I'm back in New Jersey after spending the weekend
helping to kick off the Virginia Journey of Hope
...From Violence to Healing. I hope to re-join
the Journey this coming weekend, and I'll be back
in VA again the following weekend for the NCADP
conference. My focus in NJ this week and next is
in pulling out abolitionists to be present at the
final public hearing of the NJ Death Penalty
Study Commission at 1pm on Oct. 25 in
Trenton. This will be a historic moment - if you
are within a reasonable distance, please consider
coming to Trenton! More info is at www.NJADP.org
or e-mail me at <abe at njadp.org>
As FLORIDA resumes executions this week and next,
I send greetings and thanks to all of my brothers
and sisters in the Struggle down there. This
week we kill a Viet Nam vet, and next week will
be a struggle for many - especially the
Gainesville abolitionist community - because they
were among the many terrorized by Danny Rolling's
murder spree... See news items at http://www.fadp.org/news/newsindex.html
Below are a couple of news items on the VA
Journey. Also, check out the Journey blog at
http://www.thejourneyofhope.blogspot.com/
Thanks to all who have supported the
effort....
http://www.journeyofhope.org/pages/support.htm
(And it is not too late to do so!)
Yours in the Struggle,
--abe
Board of Directors,
Journey of Hope ...From Violence to healing, Inc.
http://www.potomacnews.com/servlet/Satellite?pagename=WPN/MGArticle/WPN_BasicArticle&c=MGArticle&cid=1149191173496&path=
[]
Rally against death penalty held
By KEITH WALKER
kwalker at potomacnews.com
Monday, October 16, 2006
Terri Steinberg stood in the middle of a circle
of people gathered at the the corner of Grant and
Lee avenues in Manassas on Saturday and tearfully
begged for mercy for her son, Justin Michael Wolfe.
"Please Virginia, don't take the life of my son,"

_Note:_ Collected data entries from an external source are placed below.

import Literature.AlgebraicGeometry.Modules.StrictlyPerfectResolution
import Literature.AlgebraicGeometry.Modules.InvertibleModule
import Literature.AlgebraicGeometry.Modules.TensorProductLocallyFree
import Literature.AlgebraicGeometry.Modules.StrictlyPerfectResolutionExists
import Literature.AlgebraicGeometry.Motives.JacobianAbelJacobiTranslates
import Literature.AlgebraicGeometry.Modules.PushforwardIsoAdjunction
import Literature.AlgebraicGeometry.KTheory.PullbackVectorBundle
import Mathlib.CategoryTheory.Adjunction.Unique
import Mathlib.CategoryTheory.Adjunction.Limits
import Mathlib.Algebra.Homology.QuasiIso
import HarnessLib

/-!
# Twisting a strictly perfect resolution by an invertible module; resolutions of twisted Abel–Jacobi translate ideals

Layer `Literature/AlgebraicGeometry/Modules` (+ a Jacobian specialisation, §2); namespaces follow the layers. ONE construction (`def`, data — like
`StrictlyPerfectResolution.cone` of `KTheory/CoherentEulerCharacteristic`) and theorems; no named fact, no instance, no notation.

For a scheme `X`, an `𝒪_X`-module `G` with a strictly perfect resolution `R` (`Modules/StrictlyPerfectResolution`: a bounded complex `R.P` of finite
locally free modules in degrees `≤ 0` with a quasi-isomorphism `R.ε : R.P ⟶ G[0]`) and a finite locally free `N` which is INVERTIBLE (`IsInvertibleModule N`:
`N ⊗ –` is an equivalence of `Mod(𝒪_X)`, The Stacks Project Def. 17.25.1 Tag 01CS — e.g. every `N` of rank one, Lemma 17.25.4 Tag 0B8M, the tree's named fact
`LocallyFreeRankOneIsInvertible`), the TWISTED complex `N ⊗ R.P` with the twisted augmentation is a strictly perfect resolution of `N ⊗ G`
(`StrictlyPerfectResolution.twist`): its terms `N ⊗ Pⁱ` are finite locally free (Stacks 01CE (7), the tree's `isFiniteLocallyFree_tensorObj`), zero where `Pⁱ` is,
and `N ⊗ –`, being an equivalence, is exact, so it carries the quasi-isomorphism `ε` to a quasi-isomorphism (Mathlib `quasiIso_map_of_preservesHomology`).
Hartshorne III Prop. 6.7 ∕ Ex. 6.5 context: «tensoring with a locally free sheaf of finite rank is exact» — here obtained from invertibility.

* §1 `StrictlyPerfectResolution.twist hN hInv R : StrictlyPerfectResolution (tensorObj N G)`, `twist_P` (`rfl`), `nonempty_twist`, and the rank-one form under the
  named fact, `nonempty_twist_of_hasRank_one`.
* §2 on an abelian variety ∕ a Jacobian over a field: `AbelianVariety.nonempty_strictlyPerfectResolution_tensorObj` (any coherent `G`, any rank-one f.l.f. `P`) and
  **`Jacobian.nonempty_strictlyPerfectResolution_tensorObj_ajTranslatesIdeal`** — the twisted ideal `P ⊗ 𝓘_𝒵` of the Abel–Jacobi translates `𝒵 = ⋃_{s ∈ S} (W₁ + s)`
  has a strictly perfect resolution — under the two displayed named facts `Hartshorne1977_exists_strictlyPerfectResolution` (III Ex. 6.9) and `LocallyFreeRankOneIsInvertible`
  (Stacks 0B8M), next to (M2)'s `Jacobian.nonempty_strictlyPerfectResolution_ajTranslatesIdeal'`.
* §3 pull-back of a resolution along an ISOMORPHISM of schemes (`StrictlyPerfectResolution.pullbackIso`; `isEquivalence_pullback_hom`) and the translate of a resolved
  module on an abelian variety (`AbelianVariety.nonempty_strictlyPerfectResolution_pullback_translation`).
* §4 (APPEND) the primed UNCONDITIONAL rank-one forms (0B8M = the tree theorem `LocallyFreeRankOneIsInvertible_holds`).

Use (Hodge programme, road №4, crux 26512, route «2T»): the resolution DATA `Rᵢ•, Sᵢ•` of the socket `oneNonJumpingPoint_of_inputs_fullyFaithful`
(`Theorems/VHCAbelianSchemesRoadOneNonJumpingPointOfInputs` §5) exist at a Jacobian for print's factors `I_{𝒵_C} ⊗ P_α`, `I_{𝒵_C}` (and the twisted `𝒵_Σ`-ideals);
library only — proves nothing about (N-U), 26512, №4, HC_AV or HC.

## References

* R. Hartshorne, *Algebraic Geometry* (1977), III Prop. 6.7, Ex. 6.5, Ex. 6.9 (p. 238). [Hartshorne1977]
* The Stacks Project, Tag 01CS (Definition 17.25.1), Tag 0B8M (Lemma 17.25.4), Tag 01CE (Lemma 17.16.6 (7)). [StacksProject]
* C. A. Weibel, *An introduction to homological algebra* (1994), Def. 2.2.4, Exercise 2.2.3. [Weibel1994]
-/

noncomputable section

open CategoryTheory CategoryTheory.Limits AlgebraicGeometry

universe u

namespace Literature.AlgebraicGeometry.Modules

open Literature.AlgebraicGeometry.Motives Literature.AlgebraicGeometry.KTheory

variable {X : Scheme.{u}} {N G : X.Modules}

/-! ## §1 The twist `N ⊗ R` of a strictly perfect resolution -/

namespace StrictlyPerfectResolution

/-- **The twist of a strictly perfect resolution by an invertible finite locally free module**: `N ⊗ R.P` with the augmentation
`N ⊗ R.P ⟶ N ⊗ G[0] = (N ⊗ G)[0]` is a strictly perfect resolution of `N ⊗ G` (terms `N ⊗ Pⁱ` finite locally free, zero in positive degrees; `N ⊗ –` is an
equivalence, hence exact, hence preserves the quasi-isomorphism `ε`). [cite: Hartshorne1977, III Prop. 6.7 and Ex. 6.5] [cite: StacksProject, Tag 01CS and Tag 01CE (7)] -/
def twist (hN : IsFiniteLocallyFree N) (hInv : IsInvertibleModule N) (R : StrictlyPerfectResolution G) :
    StrictlyPerfectResolution (tensorObj N G) :=
  haveI : ((tensorBifunctor X).obj N).Additive := additive_tensorBifunctor_obj N
  haveI := hInv.isEquivalence
  { P := (((tensorBifunctor X).obj N).mapHomologicalComplex (ComplexShape.up ℤ)).obj R.P
    isBoundedVB :=
      { isFiniteLocallyFree := fun i => isFiniteLocallyFree_tensorObj _ _ hN (R.isFiniteLocallyFree i)
        exists_finset := by
          obtain ⟨s, hs⟩ := R.isBoundedVB.exists_finset
          exact ⟨s, fun i hi => isZero_tensorObj_of_isZero N _ (hs i hi)⟩ }
    isStrictlyLE := by
      rw [CochainComplex.isStrictlyLE_iff]
      intro i hi
      exact isZero_tensorObj_of_isZero N _ (R.isZero_X_of_pos hi)
    ε := (((tensorBifunctor X).obj N).mapHomologicalComplex (ComplexShape.up ℤ)).map R.ε ≫
      ((HomologicalComplex.singleMapHomologicalComplex ((tensorBifunctor X).obj N) (ComplexShape.up ℤ) 0).app G).hom
    quasiIso := by
      haveI := R.quasiIso
      haveI : IsIso ((HomologicalComplex.singleMapHomologicalComplex ((tensorBifunctor X).obj N) (ComplexShape.up ℤ) 0).app G).hom :=
        inferInstance
      exact quasiIso_comp _ _ }

/-- The resolving complex of the twist is `N ⊗ R.P` termwise (`rfl`). [cite: Hartshorne1977, III Ex. 6.5] -/
theorem twist_P (hN : IsFiniteLocallyFree N) (hInv : IsInvertibleModule N) (R : StrictlyPerfectResolution G) :
    haveI : ((tensorBifunctor X).obj N).Additive := additive_tensorBifunctor_obj N
    (twist hN hInv R).P = (((tensorBifunctor X).obj N).mapHomologicalComplex (ComplexShape.up ℤ)).obj R.P := rfl

/-- The terms of the twist are `N ⊗ Pⁱ` (`rfl`). [cite: Hartshorne1977, III Ex. 6.5] -/
theorem twist_P_X (hN : IsFiniteLocallyFree N) (hInv : IsInvertibleModule N) (R : StrictlyPerfectResolution G) (i : ℤ) :
    (twist hN hInv R).P.X i = tensorObj N (R.P.X i) := rfl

Steinberg said. "We don't need to take another
life. We don't need another senseless killing in
order to prove that killing is wrong."
Wolfe, 25, of Centreville, received the death
penalty in 2001 for hiring Owen Merton Barber to
kill 21-year-old Daniel Petrole Jr. of Braemar.
The three had been members of a marijuana ring
that operated throughout Northern Virginia.
Steinberg and the 40 or so people in the circle
were at the corner to demonstrate against the
death penalty, hold hands and sing protest songs.
The event was part of the "2006 Virginia Journey
of Hope ... From Violence to Healing," a
statewide, 17-day event where family members of
murder victims, exonerated death row inmates and
anti-death penalty activists visit high schools,
churches and colleges across the state to hold
rallies and tell stories of how the death penalty has affected their lives.
People from across the country came to march from
All Saints Catholic Church to the corner where
abolitionists gather to demonstrate and plant
flowers for those being put to death on nights
when there is an execution in Virginia.
Bill Pelke's grandmother was murdered in 1985 by
four ninth-grade girls. One of the girls received
the death penalty for the murder, said Pelke, the
co-founder of the "Journey of Hope" a national
movement to raise awareness about the death penalty.
"The girl that was deemed to be the ring leader
was sentenced to death by the state of Indiana,"
Pelke said. "She was 15 years old."
Pelke came from Anchorage, Alaska, to participate
in the Virginia event and said he once supported
the death penalty but became convinced that his
grandmother would have been "appalled" that a
15-year-old girl was on death row.
"I realized I didn't have to see someone else die
in order to bring healing," Pelke said.
Pelke's efforts through the Journey of Hope,
helped release the girl from death row in 1989, he said.
"She's still in prison, where she belongs," he said.
Jeff Haydon, 49, of Manassas said he marched and
carried signs with the abolitionists to try and
make people think about the death penalty. He
said he didn't believe in the death penalty as a deterrent.
"I know there's some heinous crimes out there,
but 'an eye-for-an-eye makes the whole world
blind,' " Haydon said quoting one of the death penalty abolitionists' mottos.
Robert Hoelscher came from Austin, Texas, to
march in Manassas. His father was murdered in Houston in 1969.
"I don't think the death penalty serves victims,"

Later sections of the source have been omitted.